_What to do_: In the data, find the word "intro" and copy out every line that has it.

Stored items
---*---

/-- The flow equation for the flow read in charts: `∂_s Q = X̂(s, Q)`. [cite: McDuffSalamon2017, §3.2] -/
theorem fderiv_flowChart_eq (x₁ y : N × ℝ) {z : ℝ × F4} (hz : z.2 ∈ (extChartAt I34 y).target)
    (hs : D.isotopy.toFun z.1 ((extChartAt I34 y).symm z.2) ∈ (extChartAt I34 x₁).source)
    (hin : D.cutField (z.1, D.isotopy.toFun z.1 ((extChartAt I34 y).symm z.2)) =
      moserField D.Ωs D.μ z.1 (D.isotopy.toFun z.1 ((extChartAt I34 y).symm z.2))) :
    fderiv ℝ (D.flowChart x₁ y) z (1, 0) = D.fieldChart x₁ (z.1, D.flowChart x₁ y z) := by
  obtain ⟨t, p⟩ := z
  have hd : HasFDerivAt (D.flowChart x₁ y) (fderiv ℝ (D.flowChart x₁ y) (t, p)) (t, p) :=
    ((D.contDiffAt_flowChart x₁ y hz hs).differentiableAt (by simp)).hasFDerivAt
  have hc₁ : HasDerivAt (fun s : ℝ => ((s, p) : ℝ × F4)) ((1 : ℝ), (0 : F4)) t :=
    (hasDerivAt_id t).prodMk (hasDerivAt_const t p)
  have h1 : HasDerivAt ((D.flowChart x₁ y) ∘ fun s : ℝ => ((s, p) : ℝ × F4))
      (fderiv ℝ (D.flowChart x₁ y) (t, p) (1, 0)) t := hd.comp_hasDerivAt t hc₁
  have h2 : HasDerivAt (fun s => D.flowChart x₁ y (s, p))
      (D.fieldChart x₁ (t, D.flowChart x₁ y (t, p))) t :=
    D.hasDerivAt_extChartAt_track x₁ _ hin hs
  exact h1.unique h2

omit [T2Space N] in
/-- **The Moser equation in the chart**: `Â_s(X̂, u) = -μ̂(u)` at `(s, q)` for `q` in the chart
target over the good region. [cite: McDuffSalamon2017, §3.2] -/
theorem repA_fieldChart (x₁ : N × ℝ) {s : ℝ} {q : F4} (hq : q ∈ (extChartAt I34 x₁).target)
    (hs : s ∈ Ioo (-D.margin) (1 + D.margin)) (ht : |((extChartAt I34 x₁).symm q).2| < D.margin) (u : F4) :
    D.repA x₁ (s, q) ![D.fieldChart x₁ (s, q), u] = -(D.repM x₁ (s, q) ![u]) := by
  set z := (extChartAt I34 x₁).symm q with hz
  have hzs : z ∈ (extChartAt I34 x₁).source := (extChartAt I34 x₁).map_target hq
  set L := tccEquiv x₁ z hzs with hL
  have hA : D.repA x₁ (s, q) = (D.Ωs s z).compContinuousLinearMap (L : F4 →L[ℝ] F4) := by
    show (D.Ωs s).inChart x₁ q = _
    rw [MForm.inChart_eq_of_mem_target _ hq]; rfl
  have hM : D.repM x₁ (s, q) = (D.μ z).compContinuousLinearMap (L : F4 →L[ℝ] F4) := by
    show D.μ.inChart x₁ q = _
    rw [MForm.inChart_eq_of_mem_target _ hq]; rfl
  have hX : D.fieldChart x₁ (s, q) = L.symm (moserField D.Ωs D.μ s z) := rfl
  rw [hA, hM, hX, ContinuousAlternatingMap.compContinuousLinearMap_apply,
    ContinuousAlternatingMap.compContinuousLinearMap_apply, comp_vec2', comp_vec1']
  calc (D.Ωs s z) ![(L : F4 →L[ℝ] F4) (L.symm (moserField D.Ωs D.μ s z)), (L : F4 →L[ℝ] F4) u]
      = (D.Ωs s z) ![moserField D.Ωs D.μ s z, (L : F4 →L[ℝ] F4) u] := by
        congr 1
        funext i; fin_cases i
        · exact L.apply_symm_apply _
        · rfl
    _ = -(D.μ z ![(L : F4 →L[ℝ] F4) u]) := D.moser_equation hs z.1 (t := z.2) ht ((L : F4 →L[ℝ] F4) u)
/-
Copyright (c) 2026 the pub-hodgecm-mathlib formalisation cell (harness21).  Prover seat hodgecm-mathlib-K2E3-p20 (g0),
Track B «K2-LIT» ∕ h413, line `K2_E3_EllipticInputs`, unit U5Kazhdan, socket #20P (DISC-PL) — MEMO-20P-road §3 S2, second half:
Harish-Chandra's Theorem 1 (b) (orthogonality of coefficients of inequivalent irreducibles) for SQUARE-INTEGRABLE representations.  2026-09-03.
-/
import Summits.HodgeConjecture.HodgeConjecture.Theorems.K2E3SchurOrthogonalitySquareIntegrable   -- ★ p855390: Thm 1 (a) for `L²` coefficients (brings ★ Schur-sc, ★ AdmissibleInvariantFormSchur)
import HarnessLib

/-!
# K2_E3 road (h413 = stmt-HodgeConjecture-24833), socket #20P «DISC-PL» — S2 «formalDegreeL2», part (b): ORTHOGONALITY OF THE COEFFICIENTS OF
# INEQUIVALENT IRREDUCIBLES FOR SQUARE-INTEGRABLE REPRESENTATIONS (Harish-Chandra 1970, Part I §1 Theorem 1 (b))

Cell `pub/hodgecm-mathlib` (D-0151), Track B, line `Summits/HodgeConjecture/HodgeConjecture/Cruxes/H413/Lines/K2_E3_EllipticInputs.lean`, unit U5Kazhdan,
socket #20P `sig_K2E3DiscretePlancherelCuspidal` (annex `…Sigs_U5bWildPlancherel.lean` :144; MEMO-20P-road 6ab33264ff32dae1 §3 S2).  Helper file (`--supports
stmt-HodgeConjecture-24833 --as helper`, no socket closed); THEOREMS ONLY (no `def`, no instance, no notation, no named fact, no `sorry`); ★-only imports.

THE POINT.  [HarishChandra1970, Part I §1 Theorem 1 (b)]: «if `π` is not equivalent to `π′`, then `∫_{G∕Z} conj (φ₁, π(x)ψ₁) (φ₂, π′(x)ψ₂) dx* = 0`» for
square-integrable `π, π′`.  ★ `IsSupercuspidal.integral_conj_matrixCoeff_mul_matrixCoeff_eq_zero` proves it for SUPERCUSPIDAL `ρ` (and any smooth `σ`),
using supercuspidality at ONE point — the integrability of `x ↦ conj (B (ρ x b) a) · φ (σ x⁻¹ w)` (compact support).  Here that integrability is taken from
square-integrability of BOTH factors: the coefficients `x ↦ B w (ρ x v)` of `ρ` are in `L²(G, ν)` (`hL2`) and the coefficients `x ↦ φ (σ x w′)` of the smooth
functional `φ` on `σ` are in `L²(G, ν)` (`hφ`; inversion invariance of `ν` moves `x⁻¹` across) — Hölder `2 + 2`.  Everything after (the invariant pairing,
Riesz ★ `exists_sesqForm_apply_eq_of_mem_contragredient`, the intertwiner `A : σ → ρ`, `A = 0`) is the ★ argument verbatim.
* **`integral_conj_matrixCoeff_mul_matrixCoeff_eq_zero_of_memLp`** — `∫ conj (B b (ρ x a)) · φ (σ x w) dν = 0` whenever `σ` admits no non-zero
  intertwiner to `ρ`; **`…_of_isEmpty_of_memLp`** — the case `σ` irreducible, `IsEmpty (σ.Equiv ρ)`.
With ★ p855390 (Theorem 1 (a)) this completes Harish-Chandra's Theorem 1 for representations with `L²` coefficients on a group with compact centre — the
Schur-orthogonality layer of socket #20P's in-house road (MEMO §3 S2); S1 (finiteness of `E₂(G)^K`) and S3 (the inversion) remain.
HONEST LABEL: count-neutral; HC_CM is proved only modulo the 7 printed citations (2 remaining named inputs: hLiu418 = stmt-HodgeConjecture-24832, h413 =
stmt-HodgeConjecture-24833) until rung 0 closes; this `--supports` helper retires nothing by itself.

## References
* [HarishChandra1970] Harish-Chandra (notes by G. van Dijk), *Harmonic Analysis on Reductive p-adic Groups*, LNM 162 (1970), Part I §1 Theorem 1 (b), p. 4.
* [Rogawski1990] J. D. Rogawski, *Automorphic Representations of Unitary Groups in Three Variables*, Ann. of Math. Stud. 123 (1990), §12.6 Prop. 12.6.1 p. 188.
-/

set_option autoImplicit false
-- the mandated namespace has the single-problem summit's repeated segment (`HodgeConjecture.HodgeConjecture`)
set_option linter.dupNamespace false

noncomputable section

open MeasureTheory Filter Topology
open scoped ComplexConjugate
open Literature.NumberTheory.Automorphic

namespace Summit.HodgeConjecture.HodgeConjecture.Cruxes.H413.K2E3SchurOrthogonalityBSquareIntegrable

section Generic

variable {G V : Type*} [Group G] [TopologicalSpace G] [NonarchimedeanGroup G]
  [LocallyCompactSpace G] [T2Space G] [MeasurableSpace G] [BorelSpace G]
  [AddCommGroup V] [Module ℂ V] {ρ : Representation ℂ G V} {B : V →ₗ⋆[ℂ] V →ₗ[ℂ] ℂ}

/-- **HARISH-CHANDRA'S THEOREM 1 (b) FOR SQUARE-INTEGRABLE REPRESENTATIONS.**  Let `ρ` be irreducible admissible with `L²(G, ν)` coefficients (`hL2`), `B` a
`G`-invariant positive-definite Hermitian form, `ν` an inversion-invariant Haar measure, and `σ` ANY smooth representation on `W` admitting no non-zero
intertwiner `σ → ρ`; let `φ ∈ Module.Dual ℂ W` have `L²(G, ν)` coefficients `x ↦ φ (σ x w′)` (`hφ`).  Then for all `w ∈ W`, `a b ∈ V`:
`∫ conj (B b (ρ x a)) · φ (σ x w) dν(x) = 0`.  Proof = ★ `IsSupercuspidal.integral_conj_matrixCoeff_mul_matrixCoeff_eq_zero` with the integrability of
`x ↦ conj (B (ρ x b) a) · φ (σ x⁻¹ w′)` from Hölder `2 + 2` (`conj (B (ρ x b) a) = B a (ρ x b) ∈ L²`; `x ↦ φ (σ x⁻¹ w′) ∈ L²` by inversion invariance).
[cite: HarishChandra1970, Part I §1 Theorem 1 (b)] -/
theorem integral_conj_matrixCoeff_mul_matrixCoeff_eq_zero_of_memLp [ρ.IsIrreducible]
    (hadm : ρ.IsAdmissible) (hBsymm : B.IsSymm)
    (hBpos : ∀ v : V, v ≠ 0 → 0 < (B v v).re)
    (hBinv : ∀ (g : G) (v w : V), B (ρ g v) (ρ g w) = B v w)
    {W : Type*} [AddCommGroup W] [Module ℂ W] {σ : Representation ℂ G W} (hσ : σ.IsSmooth)
    (h0 : ∀ T : σ.IntertwiningMap ρ, T = 0) (ν : Measure G) [ν.IsHaarMeasure]
    [ν.IsInvInvariant] (hL2 : ∀ w v : V, MemLp (fun x => B w (ρ x v)) 2 ν)
    (φ : Module.Dual ℂ W) (hφ : ∀ w' : W, MemLp (fun x => φ (σ x w')) 2 ν) (w : W) (a b : V) :
    ∫ x, conj (B b (ρ x a)) * φ (σ x w) ∂ν = 0 := by
  have hBdef := Representation.eq_zero_of_sesqForm_self_eq_zero hBpos
  -- integrability of `x ↦ conj (B (ρ x b) a) * φ (σ x⁻¹ w)` (Hölder `2 + 2`)
  have hint : ∀ (a : V) (w : W),
      Integrable (fun x => conj (B (ρ x b) a) * φ (σ x⁻¹ w)) ν := fun a w => by
    have h1 : (fun x => conj (B (ρ x b) a) * φ (σ x⁻¹ w)) = (fun x => B a (ρ x b)) * ((fun x => φ (σ x w)) ∘ Inv.inv) := by
      funext x
      simp only [Pi.mul_apply, Function.comp_apply]
      rw [hBsymm.eq (ρ x b) a]
    rw [h1]
    have hinvL2 : MemLp ((fun x => φ (σ x w)) ∘ (Inv.inv : G → G)) 2 ν := by
      have h : MemLp (fun x => φ (σ x w)) 2 (Measure.map (Inv.inv : G → G) ν) := by
        rw [Measure.map_inv_eq_self]; exact hφ w
      exact h.comp_of_map continuous_inv.measurable.aemeasurable
    exact (hL2 a b).integrable_mul hinvL2
  -- the pairing `P a w := ∫ conj (B (ρ x b) a) * φ (σ x⁻¹ w) dν` and its invariance
  set P : V → W → ℂ := fun a w => ∫ x, conj (B (ρ x b) a) * φ (σ x⁻¹ w) ∂ν with hP
  have hPinv : ∀ (g : G) (a : V) (w : W), P (ρ g a) (σ g w) = P a w := by
    intro g a w
    simp only [hP]
    have key : ∀ x, conj (B (ρ x b) (ρ g a)) * φ (σ x⁻¹ (σ g w)) =
        (fun y => conj (B (ρ y b) a) * φ (σ y⁻¹ w)) (g⁻¹ * x) := by
      intro x
      simp only [mul_inv_rev, inv_inv, map_mul, Module.End.mul_apply]
      rw [← hBinv g⁻¹ (ρ x b) (ρ g a), Representation.inv_self_apply]
    simp_rw [key]
    exact integral_mul_left_eq_self (μ := ν) (fun y => conj (B (ρ y b) a) * φ (σ y⁻¹ w)) g⁻¹
  have hPadd : ∀ (a₁ a₂ : V) (w : W), P (a₁ + a₂) w = P a₁ w + P a₂ w := by
    intro a₁ a₂ w
    simp only [hP, map_add, add_mul]
    exact integral_add (hint a₁ w) (hint a₂ w)
  have hPsmul : ∀ (z : ℂ) (a : V) (w : W), P (z • a) w = conj z * P a w := by
    intro z a w
    simp only [hP, map_smul, smul_eq_mul, map_mul, mul_assoc]
    exact integral_const_mul _ _
  have hPaddr : ∀ (a : V) (w₁ w₂ : W), P a (w₁ + w₂) = P a w₁ + P a w₂ := by
    intro a w₁ w₂
    simp only [hP, map_add, mul_add]
    exact integral_add (hint a w₁) (hint a w₂)
  have hPsmulr : ∀ (z : ℂ) (a : V) (w : W), P a (z • w) = z * P a w := by
    intro z a w
    simp only [hP, map_smul, smul_eq_mul, mul_left_comm _ z]
    exact integral_const_mul _ _
  -- for each `w`, `a ↦ conj (P a w)` is a smooth linear form on `V`
  let ℓ : W → Module.Dual ℂ V := fun w =>
    { toFun := fun a => conj (P a w)
      map_add' := fun a₁ a₂ => by
        simp only [hPadd, map_add]
      map_smul' := fun z a => by
        simp only [hPsmul, map_mul, Complex.conj_conj, RingHom.id_apply, smul_eq_mul] }
  have hℓapply : ∀ (w : W) (a : V), ℓ w a = conj (P a w) := fun w a => rfl
  have hℓ : ∀ w, ℓ w ∈ ρ.contragredient := by
    intro w
    rw [Representation.mem_contragredient]
    refine ρ.dual.isSmoothVector_of_le (hσ w) fun g hg => ?_
    rw [Representation.mem_stabilizerSubgroup] at hg ⊢
    refine LinearMap.ext fun a => ?_
    simp only [Representation.dual_apply, Module.Dual.transpose_apply, LinearMap.comp_apply, hℓapply]
    rw [← hPinv g (ρ g⁻¹ a) w, Representation.self_inv_apply, hg]
  -- Riesz: `ℓ w = B (A w)`; `A` is additive, homogeneous and `G`-equivariant
  have hex : ∀ w, ∃ u : V, B u = ℓ w := fun w =>
    Representation.exists_sesqForm_apply_eq_of_mem_contragredient hadm hBinv hBdef (hℓ w)
  choose A hA using hex
  have hBA : ∀ (a : V) (w : W), B (A w) a = conj (P a w) := fun a w => by
    rw [hA, hℓapply]
  have hAadd : ∀ w₁ w₂, A (w₁ + w₂) = A w₁ + A w₂ := fun w₁ w₂ =>
    Representation.eq_of_sesqForm_apply_eq hBdef (LinearMap.ext fun a => by
      rw [map_add, LinearMap.add_apply, hBA, hBA, hBA, hPaddr, map_add])
  have hAsmul : ∀ (z : ℂ) (w : W), A (z • w) = z • A w := fun z w =>
    Representation.eq_of_sesqForm_apply_eq hBdef (LinearMap.ext fun a => by
      simp only [LinearMap.map_smulₛₗ, LinearMap.smul_apply, hBA, hPsmulr, map_mul, smul_eq_mul])
  have hAG : ∀ (g : G) (w : W), A (σ g w) = ρ g (A w) := fun g w =>
    Representation.eq_of_sesqForm_apply_eq hBdef (LinearMap.ext fun a => by
      rw [hBA, ← hBinv g⁻¹ (ρ g (A w)) a, Representation.inv_self_apply, hBA, ← hPinv g⁻¹ a (σ g w),
        Representation.inv_self_apply])
  -- `A` is an intertwiner `σ → ρ`, hence zero
  let A' : σ.IntertwiningMap ρ :=
    ⟨{ toFun := A, map_add' := hAadd, map_smul' := hAsmul }, fun g => by
      refine LinearMap.ext fun w' => ?_
      exact hAG g w'⟩
  have hA0 : ∀ w', A w' = 0 := fun w' => by
    have hA' : A'.toLinearMap = 0 := by rw [h0 A', Representation.IntertwiningMap.zero_toLinearMap]
    exact LinearMap.congr_fun hA' w'
  have hP0 : P a w = 0 := by
    have h := hBA a w
    rw [hA0, map_zero, LinearMap.zero_apply] at h
    rw [← Complex.conj_conj (P a w), ← h, map_zero]
  -- transport along `x ↦ x⁻¹`
  calc ∫ x, conj (B b (ρ x a)) * φ (σ x w) ∂ν
      = ∫ x, (fun y => conj (B (ρ y b) a) * φ (σ y⁻¹ w)) x⁻¹ ∂ν := by
        refine integral_congr_ae (Filter.Eventually.of_forall fun x => ?_)
        simp only [inv_inv]
        rw [← hBinv x (ρ x⁻¹ b) a, Representation.self_inv_apply]
    _ = P a w := by
        rw [hP]
        exact integral_inv_eq_self (fun y => conj (B (ρ y b) a) * φ (σ y⁻¹ w)) ν
    _ = 0 := hP0

/-- **Theorem 1 (b) for non-isomorphic irreducibles (`L²` coefficients)**: if `σ` is smooth irreducible and not isomorphic to `ρ` (`IsEmpty (σ.Equiv ρ)`),
every intertwiner `σ → ρ` vanishes (Schur), so `∫ conj (B b (ρ x a)) · φ (σ x w) dν = 0` for every smooth functional `φ` with `L²` coefficients.
[cite: HarishChandra1970, Part I §1 Theorem 1 (b)] [cite: Rogawski1990, §12.6 Prop. 12.6.1 p. 188] -/
theorem integral_conj_matrixCoeff_mul_matrixCoeff_eq_zero_of_isEmpty_of_memLp
    [ρ.IsIrreducible] (hadm : ρ.IsAdmissible) (hBsymm : B.IsSymm)
    (hBpos : ∀ v : V, v ≠ 0 → 0 < (B v v).re)
    (hBinv : ∀ (g : G) (v w : V), B (ρ g v) (ρ g w) = B v w)
    {W : Type*} [AddCommGroup W] [Module ℂ W] {σ : Representation ℂ G W} [σ.IsIrreducible]
    (hσ : σ.IsSmooth) (hne : IsEmpty (σ.Equiv ρ)) (ν : Measure G) [ν.IsHaarMeasure]
    [ν.IsInvInvariant] (hL2 : ∀ w v : V, MemLp (fun x => B w (ρ x v)) 2 ν)
    (φ : Module.Dual ℂ W) (hφ : ∀ w' : W, MemLp (fun x => φ (σ x w')) 2 ν) (w : W) (a b : V) :
    ∫ x, conj (B b (ρ x a)) * φ (σ x w) ∂ν = 0 :=
  haveI := hne
  integral_conj_matrixCoeff_mul_matrixCoeff_eq_zero_of_memLp hadm hBsymm hBpos hBinv hσ
    (fun T => Subsingleton.elim T 0) ν hL2 φ hφ w a b

end Generic

end Summit.HodgeConjecture.HodgeConjecture.Cruxes.H413.K2E3SchurOrthogonalityBSquareIntegrable

end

---*---

_Worked solution_:
    intro g a w
      intro x
    intro a₁ a₂ w
    intro z a w
    intro a w₁ w₂
    intro z a w
    intro w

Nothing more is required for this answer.